| WHAT IS BEING ASKED |
Within the records that follow, count the lines containing the string "hcover". Reply only with the count.

PROVIDED DATA Block Start

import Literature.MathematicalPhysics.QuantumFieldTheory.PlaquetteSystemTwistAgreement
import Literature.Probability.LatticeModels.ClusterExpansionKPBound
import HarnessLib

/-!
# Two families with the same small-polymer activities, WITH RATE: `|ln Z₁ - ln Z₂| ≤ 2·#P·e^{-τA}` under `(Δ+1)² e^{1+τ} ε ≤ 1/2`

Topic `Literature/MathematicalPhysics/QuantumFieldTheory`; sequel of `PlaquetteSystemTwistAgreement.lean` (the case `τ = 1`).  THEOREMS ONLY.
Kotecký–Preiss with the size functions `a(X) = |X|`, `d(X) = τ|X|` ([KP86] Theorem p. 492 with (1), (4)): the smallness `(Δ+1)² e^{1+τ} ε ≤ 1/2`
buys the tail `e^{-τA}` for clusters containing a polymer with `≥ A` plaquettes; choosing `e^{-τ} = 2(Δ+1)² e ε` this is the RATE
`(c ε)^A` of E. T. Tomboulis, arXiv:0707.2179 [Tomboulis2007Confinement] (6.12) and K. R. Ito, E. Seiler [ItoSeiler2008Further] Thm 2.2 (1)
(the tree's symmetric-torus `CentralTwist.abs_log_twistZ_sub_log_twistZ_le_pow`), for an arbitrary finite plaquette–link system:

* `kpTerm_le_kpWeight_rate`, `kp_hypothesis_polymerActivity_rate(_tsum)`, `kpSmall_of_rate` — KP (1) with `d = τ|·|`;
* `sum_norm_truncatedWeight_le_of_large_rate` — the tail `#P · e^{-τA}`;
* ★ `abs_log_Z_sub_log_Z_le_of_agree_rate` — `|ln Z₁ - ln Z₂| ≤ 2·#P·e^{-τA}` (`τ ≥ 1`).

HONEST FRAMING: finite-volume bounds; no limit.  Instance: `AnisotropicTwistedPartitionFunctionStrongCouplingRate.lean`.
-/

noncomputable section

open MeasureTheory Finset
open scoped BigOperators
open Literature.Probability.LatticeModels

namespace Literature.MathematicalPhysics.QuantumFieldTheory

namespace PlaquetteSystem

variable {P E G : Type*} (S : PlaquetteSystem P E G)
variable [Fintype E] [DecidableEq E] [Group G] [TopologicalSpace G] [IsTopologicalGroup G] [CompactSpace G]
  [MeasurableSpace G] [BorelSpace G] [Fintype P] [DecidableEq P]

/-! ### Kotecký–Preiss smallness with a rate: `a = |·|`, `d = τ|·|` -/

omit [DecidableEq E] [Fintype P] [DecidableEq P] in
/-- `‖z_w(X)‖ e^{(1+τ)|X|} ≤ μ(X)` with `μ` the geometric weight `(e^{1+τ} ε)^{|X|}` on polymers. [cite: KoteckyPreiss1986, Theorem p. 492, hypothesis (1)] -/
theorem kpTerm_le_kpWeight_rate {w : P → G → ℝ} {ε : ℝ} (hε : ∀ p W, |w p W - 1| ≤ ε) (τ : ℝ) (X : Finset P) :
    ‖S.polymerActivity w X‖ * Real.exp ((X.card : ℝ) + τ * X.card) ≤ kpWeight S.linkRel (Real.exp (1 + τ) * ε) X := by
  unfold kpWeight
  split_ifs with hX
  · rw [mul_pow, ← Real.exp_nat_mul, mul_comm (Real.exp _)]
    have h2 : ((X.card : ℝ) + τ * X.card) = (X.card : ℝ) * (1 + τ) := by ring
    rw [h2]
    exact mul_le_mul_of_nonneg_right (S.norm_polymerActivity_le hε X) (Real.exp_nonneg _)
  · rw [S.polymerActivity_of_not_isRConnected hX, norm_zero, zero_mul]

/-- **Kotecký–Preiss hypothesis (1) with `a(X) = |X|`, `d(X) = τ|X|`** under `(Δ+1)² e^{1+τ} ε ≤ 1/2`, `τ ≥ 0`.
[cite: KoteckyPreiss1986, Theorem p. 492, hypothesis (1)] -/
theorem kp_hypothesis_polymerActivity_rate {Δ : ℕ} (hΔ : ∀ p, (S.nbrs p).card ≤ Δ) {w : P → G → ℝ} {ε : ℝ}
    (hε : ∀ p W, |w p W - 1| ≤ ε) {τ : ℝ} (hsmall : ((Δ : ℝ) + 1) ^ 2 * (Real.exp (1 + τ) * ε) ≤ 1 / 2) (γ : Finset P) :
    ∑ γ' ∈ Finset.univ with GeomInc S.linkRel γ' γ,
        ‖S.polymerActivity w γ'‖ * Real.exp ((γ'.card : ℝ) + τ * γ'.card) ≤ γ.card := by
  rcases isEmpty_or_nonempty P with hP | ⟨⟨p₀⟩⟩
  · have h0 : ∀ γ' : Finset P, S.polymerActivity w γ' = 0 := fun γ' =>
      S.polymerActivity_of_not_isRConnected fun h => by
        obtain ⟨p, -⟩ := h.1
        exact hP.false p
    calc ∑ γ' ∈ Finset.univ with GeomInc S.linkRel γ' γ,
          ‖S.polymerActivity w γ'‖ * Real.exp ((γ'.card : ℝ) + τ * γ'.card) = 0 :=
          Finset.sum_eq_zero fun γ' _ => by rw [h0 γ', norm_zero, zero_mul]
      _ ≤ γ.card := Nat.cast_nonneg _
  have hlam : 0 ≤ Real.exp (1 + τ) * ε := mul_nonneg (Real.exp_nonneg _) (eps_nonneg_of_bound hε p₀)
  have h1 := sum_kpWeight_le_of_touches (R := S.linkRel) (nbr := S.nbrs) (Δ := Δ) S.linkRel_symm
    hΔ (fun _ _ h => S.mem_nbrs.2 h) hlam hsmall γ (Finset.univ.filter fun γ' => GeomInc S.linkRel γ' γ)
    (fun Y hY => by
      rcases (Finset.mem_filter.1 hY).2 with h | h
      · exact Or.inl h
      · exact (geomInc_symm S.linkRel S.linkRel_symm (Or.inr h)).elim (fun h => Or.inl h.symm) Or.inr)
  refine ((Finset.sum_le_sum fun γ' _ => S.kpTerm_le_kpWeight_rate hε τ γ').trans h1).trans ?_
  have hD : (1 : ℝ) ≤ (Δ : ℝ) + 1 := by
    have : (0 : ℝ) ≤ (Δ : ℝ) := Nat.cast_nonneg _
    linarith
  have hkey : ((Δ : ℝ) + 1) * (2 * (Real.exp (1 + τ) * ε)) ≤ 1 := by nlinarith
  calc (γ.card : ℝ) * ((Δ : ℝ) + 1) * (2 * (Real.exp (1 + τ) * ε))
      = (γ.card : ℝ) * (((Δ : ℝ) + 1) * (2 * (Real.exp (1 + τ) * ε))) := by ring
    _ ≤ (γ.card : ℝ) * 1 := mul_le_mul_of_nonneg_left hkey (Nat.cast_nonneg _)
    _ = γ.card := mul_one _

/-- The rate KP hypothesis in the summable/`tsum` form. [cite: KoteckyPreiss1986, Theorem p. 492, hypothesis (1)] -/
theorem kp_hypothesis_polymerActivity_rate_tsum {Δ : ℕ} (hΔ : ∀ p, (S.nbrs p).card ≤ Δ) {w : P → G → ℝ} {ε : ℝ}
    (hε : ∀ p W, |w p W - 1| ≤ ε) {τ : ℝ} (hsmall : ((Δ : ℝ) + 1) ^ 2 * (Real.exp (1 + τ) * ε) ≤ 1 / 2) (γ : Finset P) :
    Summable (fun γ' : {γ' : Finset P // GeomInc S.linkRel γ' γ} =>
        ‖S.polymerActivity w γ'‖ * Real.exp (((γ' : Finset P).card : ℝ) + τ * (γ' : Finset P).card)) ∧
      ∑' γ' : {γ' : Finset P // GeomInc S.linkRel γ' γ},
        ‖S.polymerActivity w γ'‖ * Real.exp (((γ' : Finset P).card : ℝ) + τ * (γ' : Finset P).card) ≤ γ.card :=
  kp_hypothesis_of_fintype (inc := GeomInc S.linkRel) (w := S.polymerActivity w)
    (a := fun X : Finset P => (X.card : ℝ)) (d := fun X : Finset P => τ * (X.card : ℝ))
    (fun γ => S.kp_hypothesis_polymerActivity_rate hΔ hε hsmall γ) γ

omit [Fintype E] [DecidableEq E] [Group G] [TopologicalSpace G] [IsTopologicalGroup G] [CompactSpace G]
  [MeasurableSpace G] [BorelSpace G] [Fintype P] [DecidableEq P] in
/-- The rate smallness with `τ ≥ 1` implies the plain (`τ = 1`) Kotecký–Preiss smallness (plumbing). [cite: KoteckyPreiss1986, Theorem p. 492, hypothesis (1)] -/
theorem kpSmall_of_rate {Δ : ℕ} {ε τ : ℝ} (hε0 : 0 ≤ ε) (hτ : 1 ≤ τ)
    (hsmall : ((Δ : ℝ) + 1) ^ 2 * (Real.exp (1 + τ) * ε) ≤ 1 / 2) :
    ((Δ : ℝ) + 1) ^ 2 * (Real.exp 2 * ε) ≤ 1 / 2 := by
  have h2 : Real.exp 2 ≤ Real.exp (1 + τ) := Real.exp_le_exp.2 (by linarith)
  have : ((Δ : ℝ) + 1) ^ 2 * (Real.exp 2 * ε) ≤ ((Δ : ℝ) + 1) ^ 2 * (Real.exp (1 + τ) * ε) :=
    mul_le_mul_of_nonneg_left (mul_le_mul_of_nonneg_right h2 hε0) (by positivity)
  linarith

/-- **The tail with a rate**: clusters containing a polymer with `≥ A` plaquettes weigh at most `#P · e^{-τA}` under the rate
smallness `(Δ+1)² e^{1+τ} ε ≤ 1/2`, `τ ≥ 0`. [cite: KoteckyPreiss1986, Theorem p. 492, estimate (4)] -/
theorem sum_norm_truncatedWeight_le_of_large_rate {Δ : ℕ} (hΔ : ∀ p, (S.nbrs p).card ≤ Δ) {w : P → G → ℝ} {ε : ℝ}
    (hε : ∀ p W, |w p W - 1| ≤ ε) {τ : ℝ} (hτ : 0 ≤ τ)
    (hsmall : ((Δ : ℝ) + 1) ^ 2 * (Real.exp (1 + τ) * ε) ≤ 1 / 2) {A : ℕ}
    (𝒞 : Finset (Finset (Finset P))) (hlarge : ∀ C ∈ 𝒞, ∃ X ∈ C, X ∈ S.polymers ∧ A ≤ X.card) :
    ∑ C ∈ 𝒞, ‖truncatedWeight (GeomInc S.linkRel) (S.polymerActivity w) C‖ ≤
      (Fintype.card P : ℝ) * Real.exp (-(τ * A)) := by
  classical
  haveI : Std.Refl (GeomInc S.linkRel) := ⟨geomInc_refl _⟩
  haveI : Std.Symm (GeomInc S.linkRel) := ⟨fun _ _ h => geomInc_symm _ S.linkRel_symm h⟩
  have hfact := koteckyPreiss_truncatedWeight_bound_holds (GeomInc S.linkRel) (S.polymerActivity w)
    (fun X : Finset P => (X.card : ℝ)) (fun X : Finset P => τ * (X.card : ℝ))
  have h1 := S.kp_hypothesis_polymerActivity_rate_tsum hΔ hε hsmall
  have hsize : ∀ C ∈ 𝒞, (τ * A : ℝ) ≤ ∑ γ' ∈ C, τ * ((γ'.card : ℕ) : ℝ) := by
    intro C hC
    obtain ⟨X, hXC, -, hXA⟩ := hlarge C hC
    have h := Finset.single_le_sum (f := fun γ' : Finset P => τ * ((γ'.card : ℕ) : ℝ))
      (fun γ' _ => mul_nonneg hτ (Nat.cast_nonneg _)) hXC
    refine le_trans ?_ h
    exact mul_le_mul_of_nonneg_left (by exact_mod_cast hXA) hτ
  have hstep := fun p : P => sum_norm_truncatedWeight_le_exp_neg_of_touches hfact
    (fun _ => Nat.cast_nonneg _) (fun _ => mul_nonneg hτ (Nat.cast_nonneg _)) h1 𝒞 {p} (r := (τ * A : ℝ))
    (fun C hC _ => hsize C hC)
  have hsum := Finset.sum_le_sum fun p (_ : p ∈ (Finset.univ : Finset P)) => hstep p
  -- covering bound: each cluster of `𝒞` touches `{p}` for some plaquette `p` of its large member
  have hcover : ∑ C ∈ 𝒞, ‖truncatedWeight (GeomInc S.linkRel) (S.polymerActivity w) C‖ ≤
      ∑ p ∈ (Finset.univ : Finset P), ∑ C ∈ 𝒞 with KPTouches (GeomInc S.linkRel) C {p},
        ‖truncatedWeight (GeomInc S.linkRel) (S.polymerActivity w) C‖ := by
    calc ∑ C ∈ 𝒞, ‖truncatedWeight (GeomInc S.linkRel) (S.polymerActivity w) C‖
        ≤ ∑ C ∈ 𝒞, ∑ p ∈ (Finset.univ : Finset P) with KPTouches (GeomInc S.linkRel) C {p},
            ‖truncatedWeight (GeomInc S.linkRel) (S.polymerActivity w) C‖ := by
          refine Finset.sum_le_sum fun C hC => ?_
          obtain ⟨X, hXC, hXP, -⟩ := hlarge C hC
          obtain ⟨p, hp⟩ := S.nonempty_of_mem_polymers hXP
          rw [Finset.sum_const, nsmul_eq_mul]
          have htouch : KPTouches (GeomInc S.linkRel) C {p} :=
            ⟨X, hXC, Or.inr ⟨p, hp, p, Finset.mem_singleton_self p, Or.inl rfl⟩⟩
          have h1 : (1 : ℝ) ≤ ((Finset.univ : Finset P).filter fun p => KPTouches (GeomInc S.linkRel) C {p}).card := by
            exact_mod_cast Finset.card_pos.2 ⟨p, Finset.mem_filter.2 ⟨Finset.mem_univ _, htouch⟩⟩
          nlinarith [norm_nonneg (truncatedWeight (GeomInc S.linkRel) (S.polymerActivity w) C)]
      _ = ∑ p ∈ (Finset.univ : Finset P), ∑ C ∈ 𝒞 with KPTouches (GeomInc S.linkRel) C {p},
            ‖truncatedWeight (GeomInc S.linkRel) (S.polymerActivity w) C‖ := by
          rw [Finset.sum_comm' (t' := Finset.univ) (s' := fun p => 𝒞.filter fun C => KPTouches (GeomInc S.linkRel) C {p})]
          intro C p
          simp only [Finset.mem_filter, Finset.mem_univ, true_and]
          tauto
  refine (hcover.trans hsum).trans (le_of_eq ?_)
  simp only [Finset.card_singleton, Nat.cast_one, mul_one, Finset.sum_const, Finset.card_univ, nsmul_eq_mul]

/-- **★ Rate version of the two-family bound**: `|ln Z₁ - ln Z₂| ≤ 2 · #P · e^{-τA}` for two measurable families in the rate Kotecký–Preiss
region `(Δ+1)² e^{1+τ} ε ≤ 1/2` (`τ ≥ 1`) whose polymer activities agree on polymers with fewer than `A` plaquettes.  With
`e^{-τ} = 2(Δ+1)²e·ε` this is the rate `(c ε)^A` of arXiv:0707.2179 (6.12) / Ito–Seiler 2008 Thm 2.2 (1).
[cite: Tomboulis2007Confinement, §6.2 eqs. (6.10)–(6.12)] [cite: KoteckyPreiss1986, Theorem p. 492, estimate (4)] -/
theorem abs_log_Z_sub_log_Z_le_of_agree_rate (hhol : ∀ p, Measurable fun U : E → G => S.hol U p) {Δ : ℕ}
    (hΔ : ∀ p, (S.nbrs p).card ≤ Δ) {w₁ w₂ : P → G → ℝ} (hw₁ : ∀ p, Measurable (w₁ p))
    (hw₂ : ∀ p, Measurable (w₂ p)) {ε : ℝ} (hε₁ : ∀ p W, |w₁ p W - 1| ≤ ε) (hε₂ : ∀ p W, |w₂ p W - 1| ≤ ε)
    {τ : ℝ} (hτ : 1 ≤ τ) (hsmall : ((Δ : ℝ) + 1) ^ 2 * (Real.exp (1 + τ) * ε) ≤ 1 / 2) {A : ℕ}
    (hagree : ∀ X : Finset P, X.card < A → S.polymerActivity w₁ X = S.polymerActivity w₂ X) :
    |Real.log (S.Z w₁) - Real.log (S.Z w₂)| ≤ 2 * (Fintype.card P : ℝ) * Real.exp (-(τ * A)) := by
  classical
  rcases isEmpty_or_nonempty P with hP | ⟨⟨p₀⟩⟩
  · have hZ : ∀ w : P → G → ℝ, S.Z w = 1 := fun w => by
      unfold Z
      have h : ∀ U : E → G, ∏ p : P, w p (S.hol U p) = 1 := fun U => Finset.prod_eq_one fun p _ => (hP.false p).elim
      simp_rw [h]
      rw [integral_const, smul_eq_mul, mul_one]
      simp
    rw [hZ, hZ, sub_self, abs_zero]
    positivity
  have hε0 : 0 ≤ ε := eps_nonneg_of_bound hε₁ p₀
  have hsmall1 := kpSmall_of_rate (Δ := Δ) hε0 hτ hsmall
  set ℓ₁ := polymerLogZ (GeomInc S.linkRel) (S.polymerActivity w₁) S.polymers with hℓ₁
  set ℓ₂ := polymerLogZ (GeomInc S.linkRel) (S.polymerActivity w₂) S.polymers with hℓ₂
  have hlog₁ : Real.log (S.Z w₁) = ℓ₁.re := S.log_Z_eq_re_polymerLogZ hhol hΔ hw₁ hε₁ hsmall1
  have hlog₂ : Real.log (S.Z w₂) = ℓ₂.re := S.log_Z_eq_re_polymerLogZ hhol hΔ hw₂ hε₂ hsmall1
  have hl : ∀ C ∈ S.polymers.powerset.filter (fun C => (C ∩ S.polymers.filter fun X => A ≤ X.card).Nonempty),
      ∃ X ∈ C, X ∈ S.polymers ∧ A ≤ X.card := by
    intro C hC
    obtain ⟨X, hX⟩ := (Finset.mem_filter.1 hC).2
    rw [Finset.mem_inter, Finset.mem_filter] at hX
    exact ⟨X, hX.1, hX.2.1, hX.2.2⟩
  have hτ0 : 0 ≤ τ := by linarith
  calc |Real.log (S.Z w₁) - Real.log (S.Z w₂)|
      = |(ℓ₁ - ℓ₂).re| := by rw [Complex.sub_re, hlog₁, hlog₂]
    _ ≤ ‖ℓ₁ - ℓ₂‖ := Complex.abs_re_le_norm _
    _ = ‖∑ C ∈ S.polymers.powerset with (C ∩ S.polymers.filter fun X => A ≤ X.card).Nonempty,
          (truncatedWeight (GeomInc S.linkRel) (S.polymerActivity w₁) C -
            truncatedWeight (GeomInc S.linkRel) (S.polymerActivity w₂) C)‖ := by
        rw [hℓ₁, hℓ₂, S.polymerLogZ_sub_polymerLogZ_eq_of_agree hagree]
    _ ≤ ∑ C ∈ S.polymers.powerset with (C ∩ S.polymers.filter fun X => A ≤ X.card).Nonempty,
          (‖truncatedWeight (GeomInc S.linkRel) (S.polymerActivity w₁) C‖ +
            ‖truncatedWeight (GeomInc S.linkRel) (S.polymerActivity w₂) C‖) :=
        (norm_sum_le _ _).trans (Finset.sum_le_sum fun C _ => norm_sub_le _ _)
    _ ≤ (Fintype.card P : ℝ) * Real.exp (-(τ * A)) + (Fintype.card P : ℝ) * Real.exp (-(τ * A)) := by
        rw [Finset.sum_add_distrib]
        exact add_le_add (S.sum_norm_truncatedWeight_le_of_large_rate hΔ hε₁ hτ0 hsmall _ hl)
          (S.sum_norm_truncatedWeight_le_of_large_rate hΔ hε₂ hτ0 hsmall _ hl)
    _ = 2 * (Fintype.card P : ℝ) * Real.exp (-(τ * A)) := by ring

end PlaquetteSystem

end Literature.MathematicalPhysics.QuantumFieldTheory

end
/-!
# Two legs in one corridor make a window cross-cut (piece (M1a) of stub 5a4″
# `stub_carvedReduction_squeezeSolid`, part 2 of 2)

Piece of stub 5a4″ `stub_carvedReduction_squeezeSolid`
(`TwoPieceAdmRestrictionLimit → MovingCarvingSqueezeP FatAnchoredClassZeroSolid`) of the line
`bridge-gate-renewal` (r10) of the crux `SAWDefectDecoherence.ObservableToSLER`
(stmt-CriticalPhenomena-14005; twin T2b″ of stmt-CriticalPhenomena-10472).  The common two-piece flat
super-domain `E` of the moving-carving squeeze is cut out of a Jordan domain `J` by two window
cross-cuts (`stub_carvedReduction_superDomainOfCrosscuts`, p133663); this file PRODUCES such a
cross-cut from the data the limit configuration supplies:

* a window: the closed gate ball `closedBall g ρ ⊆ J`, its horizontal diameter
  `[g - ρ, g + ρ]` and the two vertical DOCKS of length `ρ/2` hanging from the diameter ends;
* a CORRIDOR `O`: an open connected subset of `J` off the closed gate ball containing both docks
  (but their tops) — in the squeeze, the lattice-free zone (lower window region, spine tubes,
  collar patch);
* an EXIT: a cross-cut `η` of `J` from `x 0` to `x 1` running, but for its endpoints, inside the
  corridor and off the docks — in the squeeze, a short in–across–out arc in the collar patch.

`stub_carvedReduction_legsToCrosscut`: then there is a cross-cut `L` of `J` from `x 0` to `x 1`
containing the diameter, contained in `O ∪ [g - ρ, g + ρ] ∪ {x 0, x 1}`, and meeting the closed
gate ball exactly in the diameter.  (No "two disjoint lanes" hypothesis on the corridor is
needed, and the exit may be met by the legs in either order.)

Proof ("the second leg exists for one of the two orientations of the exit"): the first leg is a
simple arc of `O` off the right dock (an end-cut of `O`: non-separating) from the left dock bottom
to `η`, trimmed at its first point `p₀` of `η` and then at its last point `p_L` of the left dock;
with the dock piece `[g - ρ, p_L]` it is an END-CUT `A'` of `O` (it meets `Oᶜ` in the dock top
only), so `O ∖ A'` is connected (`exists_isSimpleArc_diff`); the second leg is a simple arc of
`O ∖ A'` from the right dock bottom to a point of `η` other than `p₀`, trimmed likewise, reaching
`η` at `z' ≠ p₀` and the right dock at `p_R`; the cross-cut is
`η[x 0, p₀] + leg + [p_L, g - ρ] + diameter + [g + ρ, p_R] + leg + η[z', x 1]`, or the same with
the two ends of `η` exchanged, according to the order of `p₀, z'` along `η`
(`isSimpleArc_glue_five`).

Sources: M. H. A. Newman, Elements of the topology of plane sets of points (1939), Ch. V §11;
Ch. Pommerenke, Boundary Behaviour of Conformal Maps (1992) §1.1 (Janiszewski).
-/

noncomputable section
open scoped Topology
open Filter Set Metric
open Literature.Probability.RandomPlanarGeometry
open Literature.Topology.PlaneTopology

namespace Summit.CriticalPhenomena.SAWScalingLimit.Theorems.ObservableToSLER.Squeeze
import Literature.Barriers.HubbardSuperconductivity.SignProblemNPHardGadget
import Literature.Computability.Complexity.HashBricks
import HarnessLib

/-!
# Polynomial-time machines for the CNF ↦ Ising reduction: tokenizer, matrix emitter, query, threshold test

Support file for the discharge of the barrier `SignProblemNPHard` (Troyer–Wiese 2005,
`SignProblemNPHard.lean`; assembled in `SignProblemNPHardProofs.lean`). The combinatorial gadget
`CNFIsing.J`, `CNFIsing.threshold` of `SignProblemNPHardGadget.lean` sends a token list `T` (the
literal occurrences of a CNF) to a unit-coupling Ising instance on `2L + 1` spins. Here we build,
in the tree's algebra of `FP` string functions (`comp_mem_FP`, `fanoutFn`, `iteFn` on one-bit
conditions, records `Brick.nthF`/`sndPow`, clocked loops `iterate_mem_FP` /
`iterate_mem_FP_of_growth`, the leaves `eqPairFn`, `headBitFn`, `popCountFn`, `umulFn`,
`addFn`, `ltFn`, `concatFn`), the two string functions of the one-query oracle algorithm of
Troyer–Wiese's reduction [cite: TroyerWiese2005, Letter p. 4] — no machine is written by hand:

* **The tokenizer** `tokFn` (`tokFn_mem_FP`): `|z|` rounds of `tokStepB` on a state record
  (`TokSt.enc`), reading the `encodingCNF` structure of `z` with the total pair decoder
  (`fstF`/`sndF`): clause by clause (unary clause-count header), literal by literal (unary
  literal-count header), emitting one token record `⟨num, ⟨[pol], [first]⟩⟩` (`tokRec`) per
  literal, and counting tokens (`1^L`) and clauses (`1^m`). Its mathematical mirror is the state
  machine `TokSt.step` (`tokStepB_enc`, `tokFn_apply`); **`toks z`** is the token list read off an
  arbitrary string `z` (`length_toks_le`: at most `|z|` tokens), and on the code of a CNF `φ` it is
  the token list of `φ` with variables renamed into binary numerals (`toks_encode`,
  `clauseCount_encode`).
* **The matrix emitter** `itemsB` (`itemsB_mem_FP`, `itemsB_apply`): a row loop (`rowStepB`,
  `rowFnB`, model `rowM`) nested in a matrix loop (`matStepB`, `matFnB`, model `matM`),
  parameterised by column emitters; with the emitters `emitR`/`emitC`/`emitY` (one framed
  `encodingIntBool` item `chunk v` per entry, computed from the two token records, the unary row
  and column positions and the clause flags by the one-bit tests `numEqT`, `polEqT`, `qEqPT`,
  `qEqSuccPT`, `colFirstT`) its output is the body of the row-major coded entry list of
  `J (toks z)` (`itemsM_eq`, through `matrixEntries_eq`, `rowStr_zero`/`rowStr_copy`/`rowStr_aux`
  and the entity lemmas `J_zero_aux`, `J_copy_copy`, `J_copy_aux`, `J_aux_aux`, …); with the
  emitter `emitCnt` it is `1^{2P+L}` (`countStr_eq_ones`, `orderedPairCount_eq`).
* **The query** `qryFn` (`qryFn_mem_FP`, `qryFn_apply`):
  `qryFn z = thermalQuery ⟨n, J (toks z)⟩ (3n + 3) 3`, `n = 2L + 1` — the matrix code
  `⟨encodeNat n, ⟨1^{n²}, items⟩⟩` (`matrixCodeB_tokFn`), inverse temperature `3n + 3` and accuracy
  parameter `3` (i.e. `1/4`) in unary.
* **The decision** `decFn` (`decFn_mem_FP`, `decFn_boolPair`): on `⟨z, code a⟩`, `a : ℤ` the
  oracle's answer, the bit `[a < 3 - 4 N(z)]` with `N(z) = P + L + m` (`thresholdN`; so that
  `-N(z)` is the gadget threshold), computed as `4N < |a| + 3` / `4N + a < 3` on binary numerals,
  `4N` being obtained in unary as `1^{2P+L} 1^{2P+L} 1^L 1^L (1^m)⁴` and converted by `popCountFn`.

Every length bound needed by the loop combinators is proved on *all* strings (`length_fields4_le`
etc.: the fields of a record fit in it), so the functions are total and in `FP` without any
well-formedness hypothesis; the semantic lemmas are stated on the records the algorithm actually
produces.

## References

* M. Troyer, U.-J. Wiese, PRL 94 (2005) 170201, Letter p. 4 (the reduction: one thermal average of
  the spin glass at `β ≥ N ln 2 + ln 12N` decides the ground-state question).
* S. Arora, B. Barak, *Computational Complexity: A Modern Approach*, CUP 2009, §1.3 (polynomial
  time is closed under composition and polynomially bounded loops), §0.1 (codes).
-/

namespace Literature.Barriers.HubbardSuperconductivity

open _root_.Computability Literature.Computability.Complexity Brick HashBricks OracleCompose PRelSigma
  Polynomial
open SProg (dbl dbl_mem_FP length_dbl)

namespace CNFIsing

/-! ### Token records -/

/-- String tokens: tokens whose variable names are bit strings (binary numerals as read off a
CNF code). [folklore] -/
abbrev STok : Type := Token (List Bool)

PROVIDED DATA Block End

| EXERCISE RESULT |
2